Recorded data:
/-- Polynomial certificate, heavy big, `u ≤ y` (pair Cantelli/Markov, Markov at `∞`): degree 4, 22 products (kit j132783; exact identity verified in
rational arithmetic; replayed by `linarith`).  Coordinates `y = 1 − x`, `u = αφ`, `v = α(1 − φ)`. [this work] -/
theorem obcPoly_H2 (y u v : ℝ) (hy : 0 ≤ y) (hhy : 0 ≤ 1 / 2 - y) (hu : 0 ≤ u) (hv : 0 ≤ v) (hal1 : 0 ≤ 1 - u - v) (halh : 0 ≤ u + v - 1 / 2)
    (hhv : 0 ≤ u * y - (1 - y) * v) (hyu : 0 ≤ y - u) :
    0 ≤ (y * (2 - u) + 2 * (1 + v) ^ 2) * (u - (1 - y) * v) - u * (2 - u) := by
  linarith [
    mul_nonneg (mul_nonneg hy hy) hhy, mul_nonneg hy hhy, mul_nonneg (mul_nonneg (mul_nonneg hhy hhy) hhy) hv, mul_nonneg (mul_nonneg hhy hu) hv,
    mul_nonneg (mul_nonneg (mul_nonneg hhy hu) hv) hv, mul_nonneg (mul_nonneg hhy hu) hyu, mul_nonneg hhy halh, mul_nonneg (mul_nonneg hu hu) hu,
    mul_nonneg (mul_nonneg (mul_nonneg hu hu) hu) hv, mul_nonneg (mul_nonneg hu hv) hv, mul_nonneg hu halh, mul_nonneg (mul_nonneg hv hv) hhv,
    mul_nonneg (mul_nonneg hv hal1) hhv, mul_nonneg hv hhv, mul_nonneg (mul_nonneg (mul_nonneg hv hyu) hyu) hyu, mul_nonneg hal1 hhv,
    mul_nonneg hhv hyu, mul_nonneg (mul_nonneg hyu hyu) hyu]
import Summits.Ventures.HodgeRepro2.T5QuadraticSplitRamified
import Summits.Ventures.HodgeRepro2.T5CMInertPlacePackage

/-!
# T5QuadraticGenerator — every quadratic extension of number fields is `K(√d)` with an integral
# `√d`: the census of the inert places for EVERY quadratic `L/K`, in particular for every CM field

Tier-5 kernel support (seat p8, blind lane; sub-step N3, the census of the datum's places).
T5-173 / T5-174 / T5-176 characterise the inert, split and ramified places of `L = K(√d)` by the
residue of `d`, assuming an integral `x ∈ 𝓞_L` with `x² = d ∈ 𝓞_K`, `x ∉ 𝓞_K`.  This file removes
that assumption: for `[L : K] = 2` such `x, d` always exist (`exists_sq_eq_algebraMap`: take any
integer `y ∉ 𝓞_K`, whose minimal polynomial is `X² + bX + c`, and put `x = 2y + b`,
`d = b² − 4c`).  Hence (`exists_census`) every quadratic `L/K` has a `d ∈ 𝓞_K` such that, at every
finite place `v` of `K` with `4d ∉ v`, «`v` stays prime in `L`» ⟺ `d` is not a square mod `v`,
and `v` splits ⟺ `d` is a square mod `v`.  For the record's CM field `E` over `E⁺` (Mathlib's
`NumberField.IsCMField`, `[E : E⁺] = 2` = T5-168's `finrank_eq_two_cm`) this is
`exists_census_cm`: the census of the inert places of `E/E⁺` is a Legendre-symbol table.

No `sorry`, no axiom beyond `propext`, `Classical.choice`, `Quot.sound`.
-/

namespace Summit.Ventures.HodgeRepro2.T5QuadraticGenerator

open Polynomial NumberField IsDedekindDomain HeightOneSpectrum

variable {K : Type*} [Field K] [NumberField K] {L : Type*} [Field L] [NumberField L] [Algebra K L]

omit [NumberField K] [NumberField L] in
/-- `[L : K] = 2 ⇒` some element of `L` is not in `K`. -/
theorem exists_not_mem_range (h2 : Module.finrank K L = 2) :
    ∃ z : L, z ∉ Set.range (algebraMap K L) := by
  by_contra h
  push Not at h
  have hbot : (⊥ : Subalgebra K L) = ⊤ := by
    rw [eq_top_iff]
    intro z _
    exact Algebra.mem_bot.mpr (h z)
  rw [Subalgebra.bot_eq_top_iff_finrank_eq_one, h2] at hbot
  exact absurd hbot (by norm_num)

omit [NumberField K] in
/-- `[L : K] = 2 ⇒` some algebraic integer of `L` is not in `𝓞_K` (`L` is the fraction field of
`𝓞_L`, so otherwise `L = K`). -/
theorem exists_integer_not_mem_range (h2 : Module.finrank K L = 2) :
    ∃ y : 𝓞 L, y ∉ Set.range (algebraMap (𝓞 K) (𝓞 L)) := by
  obtain ⟨z, hz⟩ := exists_not_mem_range h2
  obtain ⟨a, s, -, rfl⟩ := IsFractionRing.div_surjective (𝓞 L) z
  by_contra h
  push Not at h
  obtain ⟨a', ha'⟩ := h a
  obtain ⟨s', hs'⟩ := h s
  apply hz
  refine ⟨algebraMap (𝓞 K) K a' / algebraMap (𝓞 K) K s', ?_⟩
  rw [map_div₀, ← ha', ← hs', ← IsScalarTower.algebraMap_apply, ← IsScalarTower.algebraMap_apply,
    ← IsScalarTower.algebraMap_apply, ← IsScalarTower.algebraMap_apply]

omit [NumberField K] [NumberField L] in
/-- An algebraic integer of `L` whose image lies in `K` comes from `𝓞_K`. -/
theorem mem_range_of_algebraMap_mem_range {y : 𝓞 L}
    (h : algebraMap (𝓞 L) L y ∈ Set.range (algebraMap K L)) :
    y ∈ Set.range (algebraMap (𝓞 K) (𝓞 L)) := by
  obtain ⟨k, hk⟩ := h
  have hint : IsIntegral ℤ (algebraMap K L k) := hk ▸ RingOfIntegers.isIntegral_coe y
  rw [isIntegral_algebraMap_iff (algebraMap K L).injective] at hint
  refine ⟨⟨k, (mem_integralClosure_iff ℤ K).mpr hint⟩, ?_⟩
  apply FaithfulSMul.algebraMap_injective (𝓞 L) L
  rw [← IsScalarTower.algebraMap_apply, IsScalarTower.algebraMap_apply (𝓞 K) K L,
    RingOfIntegers.map_mk, hk]

/-- An algebraic integer `y ∉ 𝓞_K` of a quadratic `L/K` satisfies `y² + b y + c = 0` with
`b, c ∈ 𝓞_K` (its minimal polynomial over `𝓞_K` is monic of degree `2`). -/
theorem exists_sq_add_mul_add_eq_zero (h2 : Module.finrank K L = 2) {y : 𝓞 L}
    (hy : y ∉ Set.range (algebraMap (𝓞 K) (𝓞 L))) :
    ∃ b c : 𝓞 K, y * y + algebraMap (𝓞 K) (𝓞 L) b * y + algebraMap (𝓞 K) (𝓞 L) c = 0 := by
  have hint : IsIntegral (𝓞 K) y := Algebra.IsIntegral.isIntegral y
  have hmon := minpoly.monic hint
  have hge : 2 ≤ (minpoly (𝓞 K) y).natDegree :=
    (minpoly.two_le_natDegree_iff hint).mpr (by simpa [RingHom.mem_range] using hy)
  have hle : (minpoly (𝓞 K) y).natDegree ≤ 2 := by
    have h := minpoly.natDegree_le (algebraMap (𝓞 L) L y) (A := K)
    rwa [minpoly.isIntegrallyClosed_eq_field_fractions K L hint, hmon.natDegree_map, h2] at h
  have hdeg : (minpoly (𝓞 K) y).natDegree = 2 := le_antisymm hle hge
  refine ⟨(minpoly (𝓞 K) y).coeff 1, (minpoly (𝓞 K) y).coeff 0, ?_⟩
  have h0 := minpoly.aeval (𝓞 K) y
  rw [hmon.as_sum, hdeg] at h0
  simp only [Finset.sum_range_succ, Finset.sum_range_zero, zero_add, map_add, map_pow, map_mul,
    aeval_X, aeval_C, pow_zero, pow_one, mul_one] at h0
  rw [← h0]
  ring

/-- **Every quadratic extension of number fields is `K(√d)` with an integral `√d`**: for
`[L : K] = 2` there are `x ∈ 𝓞_L`, `d ∈ 𝓞_K` with `x² = d` and `x ∉ 𝓞_K`. -/
theorem exists_sq_eq_algebraMap (h2 : Module.finrank K L = 2) :
    ∃ (x : 𝓞 L) (d : 𝓞 K), x * x = algebraMap (𝓞 K) (𝓞 L) d ∧
      x ∉ Set.range (algebraMap (𝓞 K) (𝓞 L)) := by
  obtain ⟨y, hy⟩ := exists_integer_not_mem_range h2
  obtain ⟨b, c, hbc⟩ := exists_sq_add_mul_add_eq_zero h2 hy
  refine ⟨2 * y + algebraMap (𝓞 K) (𝓞 L) b, b * b - 4 * c, ?_, ?_⟩
  · rw [map_sub, map_mul, map_mul, map_ofNat]
    linear_combination (4 : 𝓞 L) * hbc
  · rintro ⟨q, hq⟩
    apply hy
    apply mem_range_of_algebraMap_mem_range
    refine ⟨(algebraMap (𝓞 K) K q - algebraMap (𝓞 K) K b) / 2, ?_⟩
    have hL := congrArg (algebraMap (𝓞 L) L) hq
    rw [map_add, map_mul, map_ofNat, ← IsScalarTower.algebraMap_apply, ← IsScalarTower.algebraMap_apply,
      IsScalarTower.algebraMap_apply (𝓞 K) K L, IsScalarTower.algebraMap_apply (𝓞 K) K L] at hL
    rw [map_div₀, map_sub, map_ofNat, hL]
    ring

/-- **The census of the inert places of EVERY quadratic extension of number fields**: for
`[L : K] = 2` there is `d ∈ 𝓞_K` such that at every finite place `v` of `K` with `4d ∉ v`,
«`v` stays prime in `L`» ⟺ `d` is not a square modulo `v`, and `v` splits (two distinct places
over it) ⟺ `d` is a square modulo `v`. -/
theorem exists_census (h2 : Module.finrank K L = 2) :
    ∃ d : 𝓞 K, ∀ v : HeightOneSpectrum (𝓞 K), 4 * d ∉ v.asIdeal →
      ((∃ w : HeightOneSpectrum (𝓞 L), v.asIdeal.map (algebraMap (𝓞 K) (𝓞 L)) = w.asIdeal) ↔
          ¬ IsSquare (Ideal.Quotient.mk v.asIdeal d)) ∧
        (IsSquare (Ideal.Quotient.mk v.asIdeal d) →
          ∃ w₁ w₂ : HeightOneSpectrum (𝓞 L), w₁ ≠ w₂ ∧
            w₁.asIdeal.LiesOver v.asIdeal ∧ w₂.asIdeal.LiesOver v.asIdeal) := by
  obtain ⟨x, d, hx, hx'⟩ := exists_sq_eq_algebraMap h2
  exact ⟨d, fun v hv =>
    ⟨T5QuadraticConductor.exists_map_eq_asIdeal_iff_not_isSquare v h2 hx hx' hv,
      T5QuadraticSplitRamified.exists_ne_liesOver_of_isSquare v h2 hx hx' hv⟩⟩

/-- **The census of the inert places of a CM field** `E` over its maximal totally real subfield
`E⁺` (Mathlib's `NumberField.IsCMField`; `[E : E⁺] = 2` is T5-168's `finrank_eq_two_cm`): there is
`d ∈ 𝓞_{E⁺}` such that, at every finite place `v` of `E⁺` with `4d ∉ v`, `v` is inert in `E`
(«stays prime», the hypothesis of the whole inert-place package T5-146 … T5-171) ⟺ `d` is not a
square modulo `v`. -/
theorem exists_census_cm (E : Type*) [Field E] [NumberField E] [IsCMField E] :
    ∃ d : 𝓞 (maximalRealSubfield E), ∀ v : HeightOneSpectrum (𝓞 (maximalRealSubfield E)),
      4 * d ∉ v.asIdeal →
        ((∃ w : HeightOneSpectrum (𝓞 E),
            v.asIdeal.map (algebraMap (𝓞 (maximalRealSubfield E)) (𝓞 E)) = w.asIdeal) ↔
          ¬ IsSquare (Ideal.Quotient.mk v.asIdeal d)) := by
  obtain ⟨d, hd⟩ := exists_census (K := maximalRealSubfield E) (L := E)
    (T5CMInertPlacePackage.finrank_eq_two_cm E)
  exact ⟨d, fun v hv => (hd v hv).1⟩

end Summit.Ventures.HodgeRepro2.T5QuadraticGenerator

**What you should do:** Exactly the lines running from the top of the records to the line that contains "mul_nonneg hhv hyu, mul_nonneg", inclusive, must be set down, and nothing more.

**Result of this exercise:**
/-- Polynomial certificate, heavy big, `u ≤ y` (pair Cantelli/Markov, Markov at `∞`): degree 4, 22 products (kit j132783; exact identity verified in
rational arithmetic; replayed by `linarith`).  Coordinates `y = 1 − x`, `u = αφ`, `v = α(1 − φ)`. [this work] -/
theorem obcPoly_H2 (y u v : ℝ) (hy : 0 ≤ y) (hhy : 0 ≤ 1 / 2 - y) (hu : 0 ≤ u) (hv : 0 ≤ v) (hal1 : 0 ≤ 1 - u - v) (halh : 0 ≤ u + v - 1 / 2)
    (hhv : 0 ≤ u * y - (1 - y) * v) (hyu : 0 ≤ y - u) :
    0 ≤ (y * (2 - u) + 2 * (1 + v) ^ 2) * (u - (1 - y) * v) - u * (2 - u) := by
  linarith [
    mul_nonneg (mul_nonneg hy hy) hhy, mul_nonneg hy hhy, mul_nonneg (mul_nonneg (mul_nonneg hhy hhy) hhy) hv, mul_nonneg (mul_nonneg hhy hu) hv,
    mul_nonneg (mul_nonneg (mul_nonneg hhy hu) hv) hv, mul_nonneg (mul_nonneg hhy hu) hyu, mul_nonneg hhy halh, mul_nonneg (mul_nonneg hu hu) hu,
    mul_nonneg (mul_nonneg (mul_nonneg hu hu) hu) hv, mul_nonneg (mul_nonneg hu hv) hv, mul_nonneg hu halh, mul_nonneg (mul_nonneg hv hv) hhv,
    mul_nonneg (mul_nonneg hv hal1) hhv, mul_nonneg hv hhv, mul_nonneg (mul_nonneg (mul_nonneg hv hyu) hyu) hyu, mul_nonneg hal1 hhv,
    mul_nonneg hhv hyu, mul_nonneg (mul_nonneg hyu hyu) hyu]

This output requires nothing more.